In the original comment I mention my project and point to resources for learning more. I don't know why you think I am "weasel-wording, pussyfooting or hand-waving" when what is in fact happening is that we are having this discussion in a place that is not exactly optimal for writing pages and pages of explanations but rather for high-level discussion (which is necessarily brief on details but may link to resources).

I will be the first to admit that what I am doing is not fully worked out yet. Then again you are familiar with research work so you know things take a while to become polished enough to stand up to the "surface level scrutiny" even if the ideas may have merit from the beginning. The fact that I am working in the open and engaging people like you in discussion should not be considered "weasel-wording" or whatever slur you come up with.

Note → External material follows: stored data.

/-- ★ **ARGMIN COMPOSITION AT THE TREE'S FIBRES**: under the surjectivity of the one-step averaging `D_{K,K′}` (hypothesis `hne`, as in `T3DescentFibreTower.minAction_tower`),
if `U′` minimises the Wilson action over the `(n,K′)`-fibre of `V` then `D_{K,K′}U′` lies in the `(n,K)`-fibre of `V` AND MINIMISES THE ONE-STEP CLASSICAL EFFECTIVE ACTION
`W ↦ minAction_{K,K′}(W)` OVER IT — run `K`'s constrained minimiser and the averaged run-`K′` constrained minimiser are the minimisers, over ONE fibre, of `A_K` and of
`A¹ := minAction_{K,K′}`. [cite: Balaban1985UV3, (41)-(42) p.266; Balaban1987RG1, (0.11) p.253] -/
theorem isMinOn_minAction_descendTo_of_isMinOn {n K K' : ℕ} (h₁ : n ≤ K) (h₂ : K ≤ K')
    (hne : ∀ W : GaugeField (F.P K) 0 G, (fibre F ℰ K K' h₂ W).Nonempty) {V : GaugeField (F.P n) 0 G} {U' : GaugeField (F.P K') 0 G}
    (hU' : U' ∈ fibre F ℰ n K' (h₁.trans h₂) V) (hmin : IsMinOn (fun U => wilsonAction4 U) (fibre F ℰ n K' (h₁.trans h₂) V) U') :
    descendTo F ℰ K K' h₂ U' ∈ fibre F ℰ n K h₁ V ∧
      IsMinOn (fun W => minAction F ℰ K K' h₂ W) (fibre F ℰ n K h₁ V) (descendTo F ℰ K K' h₂ U') := by
  refine ⟨descendTo_mem_fibre F ℰ h₁ h₂ hU', fun W hW => ?_⟩
  obtain ⟨U'', hU''⟩ := hne W
  show minAction F ℰ K K' h₂ (descendTo F ℰ K K' h₂ U') ≤ minAction F ℰ K K' h₂ W
  rw [minAction_descendTo_eq_of_isMinOn F ℰ h₁ h₂ hU' hmin]
  unfold minAction
  refine le_csInf ⟨_, U'', hU'', rfl⟩ ?_
  rintro _ ⟨U₃, hU₃, rfl⟩
  exact hmin (mem_fibre_trans F ℰ h₁ h₂ hU₃ hW)

/-- ★ **AT THE PRINTED SMEARING, HYPOTHESIS-FREE** (`G = SU(2)`, `ℰ = ℰp`: every fibre is nonempty, `T3DescentSection.fibre_nonempty_ℰp`): the `(K′−K)`-fold average of a
constrained minimiser of run `K′` over the fibre of `V` is a constrained minimiser, over run `K`'s fibre of `V`, of the one-step classical effective action
`W ↦ minAction_{K,K′}(W)` — the form the I-11 row uses (`K′ = K + 1`). [cite: Balaban1985UV3, (41)-(42) p.266; Balaban1987RG1, (0.11) p.253] -/
theorem isMinOn_minAction_descendTo_of_isMinOn_ℰp (F : T3Family) {n K K' : ℕ} (h₁ : n ≤ K) (h₂ : K ≤ K')
    {V : GaugeField (F.P n) 0 (Matrix.specialUnitaryGroup (Fin 2) ℂ)} {U' : GaugeField (F.P K') 0 (Matrix.specialUnitaryGroup (Fin 2) ℂ)}
    (hU' : U' ∈ fibre F ℰp n K' (h₁.trans h₂) V) (hmin : IsMinOn (fun U => wilsonAction4 U) (fibre F ℰp n K' (h₁.trans h₂) V) U') :
    descendTo F ℰp K K' h₂ U' ∈ fibre F ℰp n K h₁ V ∧
      IsMinOn (fun W => minAction F ℰp K K' h₂ W) (fibre F ℰp n K h₁ V) (descendTo F ℰp K K' h₂ U') ∧
        minAction F ℰp K K' h₂ (descendTo F ℰp K K' h₂ U') = wilsonAction4 U' :=
  ⟨(isMinOn_minAction_descendTo_of_isMinOn F ℰp h₁ h₂ (fibre_nonempty_ℰp F h₂) hU' hmin).1,
    (isMinOn_minAction_descendTo_of_isMinOn F ℰp h₁ h₂ (fibre_nonempty_ℰp F h₂) hU' hmin).2,
    minAction_descendTo_eq_of_isMinOn F ℰp h₁ h₂ hU' hmin⟩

You claim I am contradicting myself yet you do not elaborate on how so. I have already given you the argument for why it is not a contradiction (global consensus happens eventually due to convergence and "lazy" in computer science is another way to say "demand driven" - i.e. we converge as much as we need to in each "neighbourhood" of the network, the sheaf reference should further enhance your mental image of what is going on).

If you want to go into details with me and discuss things more thoroughly then I suggest you join the datalisp channel on telegram. I would be happy to hear your criticism and try to understand better in which ways I may be lacking. After all, what we all want is better systems of governance and if you are intrigued by this approach (or rather; high level description of a possible approach) then from my point of view our interests are aligned.

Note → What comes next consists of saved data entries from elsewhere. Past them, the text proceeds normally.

import Summits.Ventures.Crystal3D.Theorems.StickyWulffConstantCoaxialWallLawPayerEndPairsMultiPlates
import Summits.Ventures.Crystal3D.Theorems.StickyWulffConstantCoaxialWallLawBarlowCoreRigidity
import Summits.Ventures.Crystal3D.Theorems.StickyWulffConstantCoaxialWallLawBarlowPlateSources
import Summits.Ventures.Crystal3D.Theorems.StickyWulffConstantCoaxialWallLawBarlowNoEntry
import Summits.Ventures.Crystal3D.Theorems.StickyWulffConstantCoaxialWallLawBarlowOneFccCellHyps
import HarnessLib

/-!
# The ONE-FCC F_layer cell: END PAIRS of the faulted BOTTOM plate's opposite-tree word net (F_layer L4 / OneFcc export)

HONEST FRAMING. Venture `Summits/Ventures/Crystal3D` (cell `crystal3d-full`); helper `--supports` the crux `CoaxialWallLaw`
(stmt-Ventures-19481, REGISTERED line `WallLedgerF`) in its role as owner of lane T's debt T-F2 / F_layer; cf-p1 DECISION (civ):
target `FLayerTwinFamilyOneFccAt (13/25) C 10` (…TexShadowFLayerSplitDefs).  Inputs `KissingGap δ`, `KissingClassification δ` by
name; census-free; nothing about the crux is claimed; F-C1 not moved.  Memos HOME/wall-19481-p1/g15/{F-LAYER-SINKS-g15.md §4(a),
B1-…}.

THE CELL.  Bottom plate = a clamped Barlow plate `stacking L₁ s₁ σ₁` (ANY Hägg word), top plate = a clamped SIGN-CONSTANT plate
`stacking L₂ s₂ σ₂` (`σ₂ ≡ ε`) whose balls are FULL in a frame `Gf` (`= L₂` or `basalMirror ≫ L₂`); the word net is the bottom plate's
tree over the base frame `Fr ∈ {L₁, basalMirror ≫ L₁}` OPPOSITE to the top plate's orientation (`Gf '' D₊ = Fr '' D₋`: the twin-family
hypothesis of the OneFcc cell, supplied by the assembly), rooted at the rising in-plane slots `inPlaneRoots Fr 1`.  The plate-abstract
census `word_endPairs_multi_plates` (p694150) is run at the SHIFTED constants `(R₀+1, ρ−1)` with the trivial state invariant and
* sources `hPsrc` = `hPsrc_of_plateCore_frame/_mirror` (p696624) on the core band, admissible layers `≠ (−t, −t)`;
* core rigidity `hstd` = `hstd_of_plateCore` (p696331); top exclusion `hPexcl0` = `hPexcl0_of_fullTwinPlate` (p697004);
* sealing `hsealB` / `hP₂seal` = `sealing_below_barlow` / `sealing_above_barlow` (…BarlowOneFccCellHyps).
**`wordNet_barlow_endPairs_oneFcc`** — the pooled end pairs `T`: the RAW source count (admissible core-band balls crossing into the
window, summed over the rising in-plane roots) is at most `#T + #RT·rims`; every pair is in `X × X` at distance `1` in the window, has the
two-payer property, and is witnessed by an admissible class of the plate system `⟨Fr, inPlaneRoots Fr 1⟩` — the system `S₁` of the twin
row of record `EndRowTwinHalfTurnA` with `L := Fr` — together with the predecessor clause and `IsEndMove` (the input of
`card_endPairs_le_of_localRow`).
WHAT THIS IS NOT: the FLUX lower bound for the source count, the rim bounds, the row discharge and the currency glue are the next files;
F-C1 not moved.
-/

noncomputable section

namespace Summit.Ventures.Crystal3D.Theorems

open Summit.Ventures.Crystal3D Finset
open Literature.MathematicalPhysics.StatisticalMechanics (barlowPos barlowStacking IsHaggSeq barlowPos_mem basalMirror
  basalMirror_apply_coord basalMirror_basalMirror)
open Summit.Ventures.Crystal3D.Cruxes.TextureLiminf.TexShadow (E3 stacking)
open scoped InnerProductSpace

open scoped Classical in
/-- **The ONE-FCC cell's bottom word net: pooled end pairs, typed export.**  See the module docstring. -/
theorem wordNet_barlow_endPairs_oneFcc (ver : WordVersion) {δ : ℝ} (hg : KissingGap δ) (hc : KissingClassification δ)
    {σ₁ σ₂ : ℤ → ℤ} (hσ₁ : IsHaggSeq σ₁) (L₁ L₂ : E3 ≃ₗᵢ[ℝ] E3) (s₁ s₂ : E3)
    (Fr : E3 ≃ₗᵢ[ℝ] E3) {t : ℤ} (hFr : (t = 1 ∧ Fr = L₁) ∨ (t = -1 ∧ Fr = basalMirror.trans L₁))
    (Gf : E3 ≃ₗᵢ[ℝ] E3) {ε : ℤ} (hGf : (ε = 1 ∧ Gf = L₂) ∨ (ε = -1 ∧ Gf = basalMirror.trans L₂))
    (hσ₂ : ∀ n : ℤ, σ₂ n = ε)
    (hdozen : (Gf : E3 → E3) '' ↑fccSlots = (fun x => Fr (basalMirror x)) '' ↑fccSlots)
    (X P₁ P₂ : Finset E3) (R₀ h ρ : ℝ) (hR₀ : 5 ≤ R₀) (hρ : R₀ + 2 ≤ ρ)
    (hX : ∀ p ∈ X, ∀ q ∈ X, p ≠ q → 1 ≤ dist p q) (hP₁X : P₁ ⊆ X) (hP₂X : P₂ ⊆ X)
    (hP₁ : ∀ p, p ∈ P₁ ↔ (p ∈ stacking L₁ s₁ σ₁ ∧ -(2 * R₀) ≤ p 2 ∧ p 2 ≤ -R₀ ∧ p 0 ^ 2 + p 1 ^ 2 ≤ ρ ^ 2))
    (hP₂ : ∀ p, p ∈ P₂ ↔ (p ∈ stacking L₂ s₂ σ₂ ∧ h + R₀ ≤ p 2 ∧ p 2 ≤ h + 2 * R₀ ∧ p 0 ^ 2 + p 1 ^ 2 ≤ ρ ^ 2)) :
    ∃ T : Finset (E3 × E3),
      (∑ r ∈ inPlaneRoots Fr 1,
        ((P₁.filter fun p => -(R₀ + 1) - 1 - 1 ≤ p 2 ∧ p 2 ≤ -(R₀ + 1) - 1 ∧ p 0 ^ 2 + p 1 ^ 2 ≤ (ρ - 1 - 1) ^ 2).filter
          fun p => (∃ k i j : ℤ, p = L₁ (barlowPos 1 (Real.sqrt (2 / 3)) σ₁ k i j) + s₁ ∧ ¬ (σ₁ (k - 1) = -t ∧ σ₁ k = -t)) ∧
            -(R₀ + 1) - 1 < (p + Fr r) 2 ∧ (p + Fr r) 2 < h + (R₀ + 1) + 1).card ≤
        T.card + (inPlaneRoots Fr 1).card *
          (220 * (X.filter fun s => h + (R₀ + 1) + 1 ≤ s 2 ∧ s 2 ≤ h + (R₀ + 1) + 1 + 1 ∧
              (ρ - 1 - 2) ^ 2 < s 0 ^ 2 + s 1 ^ 2).card +
            220 * (X.filter fun s => -(R₀ + 1) - 1 - 1 ≤ s 2 ∧ s 2 < -(R₀ + 1) - 1 ∧
              (ρ - 1 - 1) ^ 2 < s 0 ^ 2 + s 1 ^ 2).card)) ∧
      (∀ bq ∈ T, bq.1 ∈ X ∧ bq.2 ∈ X ∧ dist bq.1 bq.2 = 1 ∧ -(R₀ + 1) - 1 ≤ bq.1 2 ∧ bq.1 2 < h + (R₀ + 1) + 1) ∧
      (∀ bq ∈ T, (X.filter fun q => dist bq.1 q = 1).card ≤ 11 ∨
        ∃ z₁ ∈ X, ∃ z₂ ∈ X, z₁ ≠ z₂ ∧ dist bq.1 z₁ = 1 ∧ dist bq.1 z₂ = 1 ∧
          (X.filter fun q => dist z₁ q = 1).card ≤ 11 ∧ (X.filter fun q => dist z₂ q = 1).card ≤ 11) ∧
      (∀ bq ∈ T, ∃ r ∈ inPlaneRoots Fr 1, ∃ κ : List E3, WFChain r κ ∧
        bq.2 - (⟨Fr, inPlaneRoots Fr 1⟩ : PlateSystem).Fw κ (((-1 : ℝ) ^ κ.length) • r) ∈ X ∧
        IsEndMove X ver ((⟨Fr, inPlaneRoots Fr 1⟩ : PlateSystem).Fw κ)
          ((⟨Fr, inPlaneRoots Fr 1⟩ : PlateSystem).Fw κ (((-1 : ℝ) ^ κ.length) • r)) bq.2 bq.1) := by
  set RT := inPlaneRoots Fr 1 with hRTdef
  have hRT : ∀ r ∈ RT, r ∈ fccSlots := fun r hr => (mem_filter.1 hr).1
  have hRT2 : ∀ r ∈ RT, r 2 = 0 := fun r hr => (mem_filter.1 hr).2.1
  have hRTup : ∀ r ∈ RT, 0 < (Fr r) 2 := fun r hr => by
    have := (mem_filter.1 hr).2.2; rwa [one_mul] at this
  -- the word data over the base frame `Fr`
  set Fw : List E3 → (E3 ≃ₗᵢ[ℝ] E3) := fun κ => κ.foldr (fun μ G => ((ℝ ∙ μ)ᗮ.reflection).trans G) Fr with hFw
  set uw : E3 → List E3 → E3 := fun r κ => κ.foldr (fun _ v => -v) r with huw
  set WFw : E3 → List E3 → Prop := fun r κ =>
    List.rec (motive := fun _ => Prop) True (fun μ κ' ih => ih ∧ ‖μ‖ = 1 ∧
      (∀ w ∈ fccSlots, ⟪w, μ⟫_ℝ = 0 ∨ ⟪w, μ⟫_ℝ = Real.sqrt (2 / 3) ∨ ⟪w, μ⟫_ℝ = -Real.sqrt (2 / 3)) ∧
      ⟪uw r κ', μ⟫_ℝ = Real.sqrt (2 / 3) ∧ ∀ μ' κ'', κ' = μ' :: κ'' → μ' ≠ -μ) κ with hWFw
  set nextw : List E3 → E3 → List E3 :=
    fun κ m => @ite _ (∃ μ κ', κ = μ :: κ' ∧ (Fw κ).symm m = -μ) (Classical.propDecidable _) κ.tail
      ((Fw κ).symm m :: κ) with hnextw
  have hF0 : Fw [] = Fr := rfl
  have hFc : ∀ μ κ, Fw (μ :: κ) = ((ℝ ∙ μ)ᗮ.reflection).trans (Fw κ) := fun _ _ => rfl
  have hu0 : ∀ r, uw r [] = r := fun _ => rfl
  have huc : ∀ r μ κ, uw r (μ :: κ) = -uw r κ := fun _ _ _ => rfl
  have hWF0 : ∀ r, WFw r [] := fun _ => trivial
  have hWFc : ∀ r μ κ, WFw r (μ :: κ) ↔ (WFw r κ ∧ ‖μ‖ = 1 ∧
      (∀ w ∈ fccSlots, ⟪w, μ⟫_ℝ = 0 ∨ ⟪w, μ⟫_ℝ = Real.sqrt (2 / 3) ∨ ⟪w, μ⟫_ℝ = -Real.sqrt (2 / 3)) ∧
      ⟪uw r κ, μ⟫_ℝ = Real.sqrt (2 / 3) ∧ ∀ μ' κ', κ = μ' :: κ' → μ' ≠ -μ) := fun _ _ _ => Iff.rfl
  have hnext_pop : ∀ μ κ' (m : E3), (Fw (μ :: κ')).symm m = -μ → nextw (μ :: κ') m = κ' := by
    intro μ κ' m hν
    simp only [hnextw]
    rw [if_pos ⟨μ, κ', rfl, hν⟩, List.tail_cons]
  have hnext_push : ∀ κ (m : E3), (∀ μ κ', κ = μ :: κ' → (Fw κ).symm m ≠ -μ) → nextw κ m = (Fw κ).symm m :: κ := by
    intro κ m hnp
    simp only [hnextw]
    rw [if_neg]
    rintro ⟨μ, κ', h, hν⟩
    exact hnp μ κ' h hν
  clear_value nextw WFw uw Fw
  -- the cell: clamps, core band, top band
  set W₁ : Set E3 := {x : E3 | -(2 * R₀) ≤ x 2 ∧ x 2 ≤ -R₀ ∧ x 0 ^ 2 + x 1 ^ 2 ≤ ρ ^ 2} with hW₁
  set W₂ : Set E3 := {x : E3 | h + R₀ ≤ x 2 ∧ x 2 ≤ h + 2 * R₀ ∧ x 0 ^ 2 + x 1 ^ 2 ≤ ρ ^ 2} with hW₂
  have hplate₁ : ∀ p ∈ stacking L₁ s₁ σ₁, p ∈ W₁ → p ∈ X := plate_mem_of_clamp₁ L₁ s₁ hP₁X hP₁
  have hplate₂ : ∀ p ∈ stacking L₂ s₂ σ₂, p ∈ W₂ → p ∈ X := plate_mem_of_clamp₂ L₂ s₂ hP₂X hP₂
  set CORE := P₁.filter (fun p => -(R₀ + 1) - 1 - 1 ≤ p 2 ∧ p 2 ≤ -(R₀ + 1) - 1 ∧
    p 0 ^ 2 + p 1 ^ 2 ≤ (ρ - 1 - 1) ^ 2) with hCORE
  set TOP := P₂.filter (fun p => h + (R₀ + 1) + 1 ≤ p 2 ∧ p 2 ≤ h + (R₀ + 1) + 1 + 1 ∧
    p 0 ^ 2 + p 1 ^ 2 ≤ (ρ - 1 - 2) ^ 2) with hTOP
  have hcore : ∀ p ∈ CORE, ∃ k i j : ℤ, p = L₁ (barlowPos 1 (Real.sqrt (2 / 3)) σ₁ k i j) + s₁ ∧
      ∀ x, dist p x ≤ 2 → x ∈ W₁ := coreBand₁_deep L₁ s₁ hP₁ hR₀ (by linarith)
  have htop : ∀ p ∈ TOP, ∃ k i j : ℤ, p = L₂ (barlowPos 1 (Real.sqrt (2 / 3)) σ₂ k i j) + s₂ ∧
      ∀ x, dist p x ≤ 2 → x ∈ W₂ := topBand₂_deep L₂ s₂ hP₂ hR₀ (by linarith)
  -- the admissibility predicate (root-free)
  set srcOK : E3 → E3 → Prop := fun _ p =>
    ∃ k i j : ℤ, p = L₁ (barlowPos 1 (Real.sqrt (2 / 3)) σ₁ k i j) + s₁ ∧ ¬ (σ₁ (k - 1) = -t ∧ σ₁ k = -t) with hsrcOK
  -- (1) sources
  have hPsrc : ∀ r ∈ RT, ∀ p ∈ CORE, srcOK r p → p ∈ X ∧
      (∃ a ∈ fccSlots, ∃ a' ∈ fccSlots, ∃ a'' ∈ fccSlots,
        ⟪a, a'⟫_ℝ = 1 / 2 ∧ ⟪a, a''⟫_ℝ = 1 / 2 ∧ ⟪a', a''⟫_ℝ = 1 / 2 ∧
        p + Fw [] a ∈ X ∧ p + Fw [] a' ∈ X ∧ p + Fw [] a'' ∈ X) ∧
      p - Fw [] r ∈ X ∧
      (IsFull X (Fw []) p ∨ (∃ m, IsTwinReading X (Fw []) m p ∧ ⟪Fw [] r, m⟫_ℝ = 0) ∨
        (ver = WordVersion.v2 ∧ IsNarrow X (Fw []) (Fw [] r) p)) ∧
      (fun (_ : E3) (_ : E3 × List E3) => True) r (p + Fw [] r, []) := by
    intro r hr
    rcases hFr with ⟨ht, hFrL⟩ | ⟨ht, hFrL⟩
    · refine hPsrc_of_plateCore_frame hσ₁ L₁ s₁ hX hplate₁ ver (hRT r hr) (hRT2 r hr) CORE (srcOK r)
        (P := fun _ => True) (by rw [hF0, hFrL]) ?_ (fun _ _ _ => trivial)
      intro p hp hok
      obtain ⟨k, i, j, hpk, hsg⟩ := hok
      obtain ⟨-, -, -, -, hball⟩ := hcore p hp
      refine ⟨k, i, j, hpk, hball, ?_⟩
      rw [ht] at hsg; simpa using hsg
    · refine hPsrc_of_plateCore_mirror hσ₁ L₁ s₁ hX hplate₁ ver (hRT r hr) (hRT2 r hr) CORE (srcOK r)
        (P := fun _ => True) (by rw [hF0, hFrL]) ?_ (fun _ _ _ => trivial)
      intro p hp hok
      obtain ⟨k, i, j, hpk, hsg⟩ := hok
      obtain ⟨-, -, -, -, hball⟩ := hcore p hp
      refine ⟨k, i, j, hpk, hball, ?_⟩
      rw [ht] at hsg; simpa using hsg
  -- (2) core rigidity
  have hstd : ∀ r ∈ RT, ∀ κ, WFw r κ → ∀ p ∈ CORE, (∃ a ∈ fccSlots, ∃ a' ∈ fccSlots, ∃ a'' ∈ fccSlots,
        ⟪a, a'⟫_ℝ = 1 / 2 ∧ ⟪a, a''⟫_ℝ = 1 / 2 ∧ ⟪a', a''⟫_ℝ = 1 / 2 ∧
        p + Fw κ a ∈ X ∧ p + Fw κ a' ∈ X ∧ p + Fw κ a'' ∈ X) → Fw κ (uw r κ) = Fw [] r := by
    intro r hr κ hκ p hp hface
    have key : Fw κ (uw r κ) = Fw [] (uw r []) := by
      rcases hFr with ⟨-, hFrL⟩ | ⟨-, hFrL⟩
      · exact hstd_of_plateCore hσ₁ L₁ s₁ hX hplate₁ ⟨LinearIsometryEquiv.refl ℝ E3, RT⟩
          PlateSystem.standardPair_refl hFc (by rw [hF0, hFrL]; rfl) (hRT2 r hr) (hu0 r) (huc r) (hWFc r) CORE
          hcore κ hκ p hp hface
      · exact hstd_of_plateCore hσ₁ L₁ s₁ hX hplate₁ ⟨basalMirror, RT⟩
          PlateSystem.standardPair_basalMirror hFc (by rw [hF0, hFrL]) (hRT2 r hr) (hu0 r) (huc r) (hWFc r) CORE
          hcore κ hκ p hp hface
    rw [key, hu0]
  -- (3) top exclusion: the top band is FULL in `Gf`, whose dozen is the basal twin of the root dozen
  have hTOPfull : ∀ b ∈ TOP, IsFull X Gf b := by
    intro b hb
    obtain ⟨k, i, j, rfl, hW⟩ := htop b hb
    rcases hGf with ⟨hε, hG⟩ | ⟨hε, hG⟩
    · rw [hG]; exact isFull_plateBall L₂ s₂ hX hplate₂ k i j hW (by rw [hσ₂, hε]) (by rw [hσ₂, hε])
    · rw [hG]; exact isFull_mirror_plateBall L₂ s₂ hX hplate₂ k i j hW (by rw [hσ₂, hε]) (by rw [hσ₂, hε])
  have hdozen' : (Gf : E3 → E3) '' ↑fccSlots = (fun x => Fw [] (basalMirror x)) '' ↑fccSlots := by rw [hF0]; exact hdozen
  have hPexcl0 : ∀ r ∈ RT, ∀ (b : E3) (κ : List E3), WFw r κ →
      (fun (_ : E3) (_ : E3 × List E3) => True) r (b, κ) → b ∈ TOP →
      (∃ a ∈ fccSlots, ∃ a' ∈ fccSlots, ∃ a'' ∈ fccSlots,
        ⟪a, a'⟫_ℝ = 1 / 2 ∧ ⟪a, a''⟫_ℝ = 1 / 2 ∧ ⟪a', a''⟫_ℝ = 1 / 2 ∧
        b + Fw κ a ∈ X ∧ b + Fw κ a' ∈ X ∧ b + Fw κ a'' ∈ X) → False :=
    fun r hr => hPexcl0_of_fullTwinPlate hX hFc (huc r) (hWFc r) (by rw [hu0]; exact hRT2 r hr) Gf hdozen' hTOPfull
      (fun _ => True)
  -- (4) sealing
  have hsealB := sealing_below_barlow L₁ s₁ hX hP₁X hP₁ (R₀ := R₀) (ρ := ρ) (by linarith) (by linarith)
  have hP₂seal := sealing_above_barlow L₂ s₂ hX hP₂X hP₂ (R₀ := R₀) (h := h) (ρ := ρ) (by linarith) (by linarith)
  -- (5) the census
  have hup : ∀ r ∈ RT, 0 < (Fw [] r) 2 := fun r hr => by rw [hF0]; exact hRTup r hr
  have hP'top : ∀ p ∈ CORE, p 2 ≤ -(R₀ + 1) - 1 := fun p hp => (mem_filter.1 hp).2.2.1
  obtain ⟨T, hkey, hTpair, hTpay, hTwit⟩ := word_endPairs_multi_plates ver (F := Fw) (u := uw) (WF := WFw)
    (next := nextw) (P := fun _ _ => True) hg hc hX hFc RT hRT (fun r _ => hu0 r) (fun r _ => huc r)
    (fun r _ => hWF0 r) (fun r _ => hWFc r) hnext_pop hnext_push (fun _ _ _ _ _ _ _ => trivial)
    (fun _ _ _ _ _ _ _ _ _ _ => trivial) hPexcl0 hup (by linarith : (3 : ℝ) ≤ R₀ + 1) (by linarith : R₀ + 1 ≤ ρ - 1)
    srcOK hP'top hPsrc hstd hsealB hP₂seal
  rw [hF0] at hkey
  -- (6) the witnesses in the plate-system form
  set S : PlateSystem := ⟨Fr, RT⟩ with hS
  have hFwS : ∀ κ, Fw κ = S.Fw κ := by
    intro κ
    induction κ with
    | nil => rw [hF0]; rfl
    | cons μ κ ih => rw [hFc, ih]; rfl
  refine ⟨T, hkey, hTpair, hTpay, ?_⟩
  intro bq hbq
  obtain ⟨r, hr, -, κ, hκ, hpred, hmove⟩ := hTwit bq hbq
  have hWF : WFChain r κ := wfChain_of_wf (hu0 r) (huc r) (hWFc r) κ hκ
  have hu : uw r κ = ((-1 : ℝ) ^ κ.length) • r := word_u_eq_pow_root (hu0 r) (huc r) κ
  rw [hu, hFwS] at hpred hmove
  exact ⟨r, hr, κ, hWF, hpred, hmove⟩

end Summit.Ventures.Crystal3D.Theorems

end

> But, I don't have very much patience for weasel-wording, pussyfooting, or hand-waving.

This was meant in a general sense; it wasn't an accusation. I apologize if it was interpreted otherwise.

I was hoping to see more about what distributed systems properties datalisp will be providing? It's fine if you're not ready, but if so, then maybe you could speak more to the specific problems you're trying to solve?


Sure, datalisp is really a very simple idea.

First we take canonical S-expressions (made by Ron Rivest for cryptographic signing) as the syntax of the "language" (again it's primarily a data-interchange format meant to be used to build distributed systems).

We enforce the restriction that the csexps must have versioned operators, that is (2:op1:0...) would be a the operation `op` and version `0`, the version is a natural number.

That's it for the data interchange format, now for the semantics of the language.

As I have been saying the primary idea is to use propagator networks (propnets). The name of datalisp comes from datafun which is an extension of datalog. Datalog is something you are probably familiar with, it's not turing complete and is a constructive logic programming language that uses "relations" and postulated "facts" to infer new "facts" - i.e. it builds out a transitive closure of sorts.

Datafun takes this and tries to extend it as much as possible without becoming turing complete, so rather than being limited to the boolean lattice of normal logic it uses any lattice and monotone functions, e.g. a propnet. However it tries to do type inference and be a "programming language".

One nice property of datalog is that the evaluation semantics coincide with the shortest vector path algorithm used to do routing on the internet, except datalog is declerative rather than imperative so it's an interesting way to do routing. The idea of datalisp is to make the "XPath of canonical S-expressions" be a datafun-ish language that can then also do the routing.

Now the reason this has anything to do with cryptocurrencies is based on the claim that the internet is a propnet where each place is a "max-signal lattice". The idea being that each user tries to put the computer into a state that most aligns with their intent (`max` over a total order - in this case ordered by "signal" - is a lattice), therefore they will not choose to persist messages that are spam i.e. messaging in the network is monotone (at the limit you have security and only choose to replace information if it rewards you with higher signal).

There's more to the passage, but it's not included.